Nodarse is fifteen when her family settles in a white, middle-class New Jersey town. In Cuba she had attended the same private American school since kindergarten. At Ridgefield Park High School her classmates ask her, "Did you wear shoes in Cuba?" When a fellow Cuban student joins her senior class she's forbidden to speak to her in her own language on the school grounds. An outsider, she starts looking for somewhere to hide.

Alone in this new reality, with one brother studying medicine in Mexico and the other imprisoned after the Bay of Pigs fiasco, Nodarse resents the role assigned to Cuban women.

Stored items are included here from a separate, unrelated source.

import Summits.QuantumFields.BalabanUV.Beta.GAN24.WilsonFaceGradedIdentity
import Summits.QuantumFields.BalabanUV.Beta.GAN24.ThreeFaceRecLiteral

/-!
# `BalabanUV.Beta.GAN24.ThreeFaceRecClosed` — binder row G-an2-4 ∕ (CONV-C), W-slot CT-W, route «WC-TL», table fact «3F-REC» ∕ «S3C-REC» (PRICING Q-S3C):
# **THE «S3C-REC» CHAIN WITH ITS LAST TABLE HYPOTHESIS DISCHARGED** — (T-W)_face for `3 ≤ Lc` (every period `Lc^{k+1}`, every `(γ, α, β)`), «S3C-REC» EVERY
# MEMBER (the three `HasSum … 0` slot clauses of `unitS sf sm (SpureRecAt …)`, every `j`, NO table hypothesis), the D1 literal from {(C)sym, (Q-D), (Q-D-rate)}
# (+ the displayed pins) — gen 62's `…_of_gradedWilson` capstones with `hG :=` part 2's `WilsonFaceGradedIdentity.sum_box1_graded_wilsonA_eq_zero` —, and the
# reference-tower rows F2a-comb ∕ (U) ∕ (U-drift) of gen 61's `SourceBracketCombOfS3c` with their «S3C-REC» hypothesis `h3` DISCHARGED

NOT IN PRINT; OUR BOOKKEEPING (six one-line specialisations BY NAME — gen 62's H `WilsonThreeFaceGraded.threeFace_wilsonA_of_graded`, Fl v3
`ThreeFaceRecOfLetters.hasSum_unitS_SpureRecAt_of_gradedWilson`, Literal `ThreeFaceRecLiteral.exists_allScalesSeq_JsRowD1Pin_of_gradedWilson_C_QD`, and gen 61's three
`SourceBracketCombOfS3c` rows — at the kernel theorem (W-face) of part 2; G-an2-4 formalisation swarm, leaf prover `b2b-balaban-gan24-formalise-leaf-04`, gen 63; part 3 of 3).  HONEST FRAMING (cell contract,
verbatim): «discharging `BetaPertH` makes Bałaban's UV stability UNCONDITIONAL — a real constructive-QFT result; it is NOT the continuum limit and NOT the Clay
problem.»  HONEST DEPENDENCY (verbatim): «continuum YM on T⁴ ⇐ BetaPertH ∧ nine spine estimates (0/9 proved); BetaPertH ⇐ (D1) ∧ (D4) ∧ CAP+tail; G-an2-4 gates
asym, D1 and NE2/3/4.»

WHAT ([folklore]; 0 `def`, 0 cited facts, 0 `def … : Prop`, 0 sorry): §1 **`threeFace_wilsonA`** — the period-`Lc^{k+1}` three-face-legs cell form of
`wilsonA d γ` vanishes (generic `d`, `3 ≤ Lc`; = the hypothesis `hW` of Fl's `threeFace_rec_of_wilsonFace` ∕ `hasSum_unitS_SpureRecAt_of_wilsonFace` at every
`(k, γ, α, β)`); §2 **`hasSum_unitS_SpureRecAt`** — «S3C-REC» EVERY MEMBER: for `3 ≤ Lc`, `r ∈ box (d+1) Lc`, ANY pins `cE cVH cΛ`, every level `j`, units
`sf sm`, slot `(κ, s)` and field pair `(a, b)`, the three slot-charge clauses (slot summed with either leg; both legs) of `unitS sf sm (SpureRecAt d Lc (toSite r) cE
cVH cΛ j)` are `HasSum … 0` — NO hypothesis on any table; §3 **`exists_allScalesSeq_JsRowD1Pin_of_C_QD`** — at `d = 3`: the D1 literal
`∃ κ θ, 0 ≤ θ < 1 ∧ AllScalesSeq (j ↦ secondMoment (TbalOf Lc (JsRowD1Pin hodd N) j) μ ν) κ θ` from the pinned constants as displayed and the THREE letters
(C)sym `hC`, (Q-D) `hY`, (Q-D-rate) `hYr` ONLY (Literal's binders verbatim, `hG` gone); §4 (`d = 3`, `3 ≤ Lc`) **`hZ_comb`** (F2a-comb of the reference tower, both
conjuncts, every level), **`t2Shape_undressedComb_three`** (row (U)), **`exists_hU_three_pinEq`** (row (U-drift)) — gen 61's `hZ_comb_of_S3c` ∕
`t2Shape_undressedComb_three_of_S3c` ∕ `exists_hU_three_of_S3c_pinEq` with `h3 := hasSum_unitS_SpureRecAt` at the units `sfStep ∕ smStep`, i.e. modulo the displayed
`vh₂S` shape ∕ covariance hypotheses and pins ONLY.  READING for the refuter's PRICING (Q-S3C «S3C-REC members ≥ 1, typed supplier NONE»): §2 is a typed supplier
with no table hypothesis.  Discharges NOTHING of (C)sym ∕ (Q-D) ∕ (Q-D-rate), of «T2Shape» ∕ «T2Drift» for the DRESSED literal tower (§4 is the
REFERENCE tower only), or of (hW, hWall) of the other rows; NOT «D1 closed» (its three letters stand); NEVER «G-an2-4 closed» as (CONV-C); NOT D1, NOT `BetaPertH`, NOT continuum, NOT Clay.  2026-08-22; no existing
file touched.
-/

noncomputable section

open Finset
open scoped BigOperators
open Literature.MathematicalPhysics.QuantumFieldTheory
open Literature.MathematicalPhysics.QuantumFieldTheory.Balaban1983to89
open Literature.MathematicalPhysics.QuantumFieldTheory.Balaban1983to89.Beta
open ExpKernelCalculus (Site MKer)
open AffineAveraging (box toSite)
open OneStepResolventKernel (Fib)
open OneStepKernelFamily (KInvStep TbalOf)
open Summit.QuantumFields.BalabanUV.Beta.HessKerDressedUnits (unitS)
open Summit.QuantumFields.BalabanUV.Beta.SpineRooted (SpureRecAt T2RecOf T2RecAt M1At)
open Summit.QuantumFields.BalabanUV.Beta.SecondOrderUnits (unitS₂)
open Summit.QuantumFields.BalabanUV.Beta.GAN24.CombesThomas (sfStep smStep)
open Summit.QuantumFields.BalabanUV.Beta.GAN24.BiStencilZeroMode (Tab zmode)
open AveragingMixedJetTables (mixFFAt)
open BalabanCompositeJets (LocStencil₂)
open RemainderConstAllScales (AllScalesSeq)
open AveragingContoursRooted (ctrOff)
open WilsonVertex2Sym (wsym22)
open Summit.QuantumFields.BalabanUV.Beta.AxialDressingRooted (dressKBmAt coProjBmAtK)
open Summit.QuantumFields.BalabanUV.Beta.SecondOrderSocketIdentification (vh₂SAn1)
open Summit.QuantumFields.BalabanUV.Beta.RowD1JointEnd (JsRowD1Pin)
open StepJetData (wilsonA)
open ExpKernelCalculus (shiftK)
open SecondOrderResponse (W2SymOfK)
open BalabanStepW2 (K3OfK M2Of)
open BalabanStepJetsSucc (mmRead)
open Summit.QuantumFields.BalabanUV.Beta.HessKerDressedUnits (unitK)
open Summit.QuantumFields.BalabanUV.Beta.SecondOrderUnits (unitM unitM₂)
open Summit.QuantumFields.BalabanUV.Beta.GAN24.SourceBracketCombOfS3c (hZ_comb_of_S3c t2Shape_undressedComb_three_of_S3c exists_hU_three_of_S3c_pinEq)
open Summit.QuantumFields.BalabanUV.Beta.GAN24.WilsonFaceGradedIdentity (sum_box1_graded_wilsonA_eq_zero)

namespace Summit.QuantumFields.BalabanUV.Beta.GAN24.ThreeFaceRecClosed

variable {d : ℕ} {Lc : ℕ}

/-! ## §1 (T-W)_face — the cubic-Wilson three-face-legs cell form vanishes -/

/-- [folklore] **(T-W)_face** — for `3 ≤ Lc`, every `k` and all `(γ, α, β)`: the slot of `wilsonA d γ` summed over the `γ`-exit face of the period-`Lc^{k+1}` block
against the two leg exit-face indicators vanishes (gen 62's `WilsonThreeFaceGraded.threeFace_wilsonA_of_graded` at part 2's (W-face)). -/
theorem threeFace_wilsonA (hLc : 3 ≤ Lc) (k : ℕ) (γ α β : Fin (d + 1)) :
    ∑ v ∈ box (d + 1) (Lc ^ (k + 1)), (if toSite v γ % ((Lc ^ (k + 1) : ℕ) : ℤ) = ((Lc ^ (k + 1) : ℕ) : ℤ) - 1 then (1 : ℝ) else 0) *
        ∑' yw : Site (d + 1) × Site (d + 1),
          (if yw.1 α % ((Lc ^ (k + 1) : ℕ) : ℤ) = ((Lc ^ (k + 1) : ℕ) : ℤ) - 1 then (1 : ℝ) else 0) *
            (if yw.2 β % ((Lc ^ (k + 1) : ℕ) : ℤ) = ((Lc ^ (k + 1) : ℕ) : ℤ) - 1 then (1 : ℝ) else 0) *
            wilsonA d γ (toSite v) yw.1 yw.2 (Sum.inl α) (Sum.inl β) = 0 :=
  WilsonThreeFaceGraded.threeFace_wilsonA_of_graded hLc k γ α β (sum_box1_graded_wilsonA_eq_zero γ α β)

/-! ## §2 «S3C-REC» — every member, no table hypothesis -/

section Srec

variable [NeZero Lc] {r : Fin (d + 1) → ℕ}

/-- [folklore] **«S3C-REC», EVERY MEMBER** — for `3 ≤ Lc`, `r ∈ box (d+1) Lc`, any pins `cE cVH cΛ`, every `j`, `sf sm`, `(κ, a, b, s)`: the three slot-charge
clauses of `unitS sf sm (SpureRecAt d Lc (toSite r) cE cVH cΛ j)` are `HasSum … 0` (Fl v3's `hasSum_unitS_SpureRecAt_of_gradedWilson` with `hG` DISCHARGED by
part 2's (W-face)). -/
theorem hasSum_unitS_SpureRecAt (hLc : 3 ≤ Lc) (hr : r ∈ box (d + 1) Lc) (cE cVH cΛ : ℝ) (j : ℕ) (sf sm : ℝ) (κ a b : Fin (d + 1))
    (s : Site (d + 1)) :
    HasSum (fun p : Site (d + 1) × Site (d + 1) =>
        unitS sf sm (SpureRecAt d Lc (toSite r) cE cVH cΛ j) κ s p.1 p.2 (Sum.inl a) (Sum.inl b)) 0 ∧
      HasSum (fun p : Site (d + 1) × Site (d + 1) =>
        unitS sf sm (SpureRecAt d Lc (toSite r) cE cVH cΛ j) κ p.1 p.2 s (Sum.inl a) (Sum.inl b)) 0 ∧
      HasSum (fun p : Site (d + 1) × Site (d + 1) =>
        unitS sf sm (SpureRecAt d Lc (toSite r) cE cVH cΛ j) κ p.1 s p.2 (Sum.inl a) (Sum.inl b)) 0 :=
  ThreeFaceRecOfLetters.hasSum_unitS_SpureRecAt_of_gradedWilson hLc hr cE cVH cΛ (fun γ α β => sum_box1_graded_wilsonA_eq_zero γ α β)
    j sf sm κ a b s

end Srec

/-! ## §3 The D1 literal from (C)sym ∧ (Q-D) ∧ (Q-D-rate) alone -/

section Literal

variable [NeZero Lc] {r : Fin (3 + 1) → ℕ}

/-- [folklore] **THE D1 LITERAL ⟸ {(C)sym, (Q-D), (Q-D-rate)}** (`d = 3`, `Lc` odd, `2 ≤ Lc`, pinned constants as displayed): Literal's
`exists_allScalesSeq_JsRowD1Pin_of_gradedWilson_C_QD` with its table hypothesis `hG` DISCHARGED by part 2's (W-face) — every other binder verbatim. -/
theorem exists_allScalesSeq_JsRowD1Pin_of_C_QD (hodd : Odd Lc) (hLc : 2 ≤ Lc) (N : ℕ) {cE cVH cΛ cE₂ cB : ℝ}
    {Tc : Fin 4 → Fin 4 → Fin 4 → Fin 4 → ℝ} {vh₂S : Tab 3}
    (hρ : r = ctrOff (3 + 1) Lc) (hcE : cE = (Lc : ℝ) ^ 4) (hcVH : cVH = -((Lc : ℝ) ^ 8 / 2)) (hcΛ : cΛ = 2 / (Lc : ℝ) ^ 4) (hcE₂ : cE₂ = (Lc : ℝ) ^ 8)
    (hcB : cB = -((Lc : ℝ) ^ 12 / 4)) (hTc : Tc = (8 * (N : ℝ) ^ 2)⁻¹ • wsym22 N) (hvh : vh₂S = vh₂SAn1 Lc)
    {CY δY CY' θY δY' : ℝ}
    (hC : ∀ (i : ℕ) (κ κ' κ₁ κ₂ : Fin (3 + 1)),
      zmode Lc (unitS₂ (sfStep Lc i) (smStep 3 Lc i) (T2RecAt 3 Lc (toSite r) cE cVH cΛ cE₂ cB Tc vh₂S (mixFFAt (toSite r) Lc) i)) κ κ' (Sum.inl κ₁) (Sum.inl κ₂)
          + zmode Lc (unitS₂ (sfStep Lc i) (smStep 3 Lc i) (T2RecAt 3 Lc (toSite r) cE cVH cΛ cE₂ cB Tc vh₂S (mixFFAt (toSite r) Lc) i)) κ' κ (Sum.inl κ₁) (Sum.inl κ₂)
        = zmode Lc (unitS₂ (sfStep Lc i) (smStep 3 Lc i) (T2RecOf 3 Lc (fun j => KInvStep (d := 3) Lc j) (SpureRecAt 3 Lc (toSite r) cE cVH cΛ) (M1At 3 Lc (toSite r) cΛ) cE₂ cB Tc vh₂S (mixFFAt (toSite r) Lc) i)) κ κ' (Sum.inl κ₁) (Sum.inl κ₂)
          + zmode Lc (unitS₂ (sfStep Lc i) (smStep 3 Lc i) (T2RecOf 3 Lc (fun j => KInvStep (d := 3) Lc j) (SpureRecAt 3 Lc (toSite r) cE cVH cΛ) (M1At 3 Lc (toSite r) cΛ) cE₂ cB Tc vh₂S (mixFFAt (toSite r) Lc) i)) κ' κ (Sum.inl κ₁) (Sum.inl κ₂))
    (hY : ∀ m : ℕ, LocStencil₂ ((fun κ u κ' u' => dressKBmAt (toSite r) Lc (coProjBmAtK (toSite r) Lc (fun κ₁ u₁ => coProjBmAtK (toSite r) Lc
            ((unitS₂ (sfStep Lc m) (smStep 3 Lc m) (T2RecAt 3 Lc (toSite r) cE cVH cΛ cE₂ cB Tc vh₂S (mixFFAt (toSite r) Lc) m)) κ₁ u₁) κ' u') κ u)) -
          (unitS₂ (sfStep Lc m) (smStep 3 Lc m) (T2RecAt 3 Lc (toSite r) cE cVH cΛ cE₂ cB Tc vh₂S (mixFFAt (toSite r) Lc) m))) CY δY) (hδY : 0 < δY)
    (hYr : ∀ m : ℕ, LocStencil₂ (((fun κ u κ' u' => dressKBmAt (toSite r) Lc (coProjBmAtK (toSite r) Lc (fun κ₁ u₁ => coProjBmAtK (toSite r) Lc
            ((unitS₂ (sfStep Lc (m + 1)) (smStep 3 Lc (m + 1)) (T2RecAt 3 Lc (toSite r) cE cVH cΛ cE₂ cB Tc vh₂S (mixFFAt (toSite r) Lc) (m + 1))) κ₁ u₁) κ' u') κ u)) -
          (unitS₂ (sfStep Lc (m + 1)) (smStep 3 Lc (m + 1)) (T2RecAt 3 Lc (toSite r) cE cVH cΛ cE₂ cB Tc vh₂S (mixFFAt (toSite r) Lc) (m + 1)))) -
      ((fun κ u κ' u' => dressKBmAt (toSite r) Lc (coProjBmAtK (toSite r) Lc (fun κ₁ u₁ => coProjBmAtK (toSite r) Lc
            ((unitS₂ (sfStep Lc m) (smStep 3 Lc m) (T2RecAt 3 Lc (toSite r) cE cVH cΛ cE₂ cB Tc vh₂S (mixFFAt (toSite r) Lc) m)) κ₁ u₁) κ' u') κ u)) -
          (unitS₂ (sfStep Lc m) (smStep 3 Lc m) (T2RecAt 3 Lc (toSite r) cE cVH cΛ cE₂ cB Tc vh₂S (mixFFAt (toSite r) Lc) m)))) (CY' * θY ^ m) δY') (hθY0 : 0 ≤ θY) (hθY1 : θY < 1) (hδY' : 0 < δY') (μ ν : Fin 4) :
    ∃ κ θ : ℝ, 0 ≤ θ ∧ θ < 1 ∧ AllScalesSeq (fun j => B12Beta.secondMoment (TbalOf Lc (JsRowD1Pin hodd N) j) μ ν) κ θ :=
  ThreeFaceRecLiteral.exists_allScalesSeq_JsRowD1Pin_of_gradedWilson_C_QD hodd hLc N hρ hcE hcVH hcΛ hcE₂ hcB hTc hvh
    (fun γ α β => sum_box1_graded_wilsonA_eq_zero γ α β) hC hY hδY hYr hθY0 hθY1 hδY' μ ν

end Literal

/-! ## §4 The reference-tower rows of route «WC-TL» without «S3C-REC» (gen 61's `SourceBracketCombOfS3c` with `h3` DISCHARGED) -/

section Reference

variable [NeZero Lc] {r : Fin (3 + 1) → ℕ}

When her father loses his job and announces "We're all moving to Miami." Nodarse is not so sure. She has other ideas about her life even though it might cause her parents to stop talking to her.  She knows that her decision will set the stage for the rest of her life. What she doesn't know is how a headstrong young Latina can find her way through the maze of feminist, social, and political revolutions of the 60' and 70's without losing herself or the small family she has left.

As an exile, she's left everything behind —her identity, her language, her land, her culture, her people. In Miami her compatriots have found ways to mediate these losses; they have formed an ethnic enclave that provides the warmth and acceptance of home. Nodarse refuses this consolation and moves to Manhattan. After graduating from Columbia University she returns to Cuba, seeking what defined her.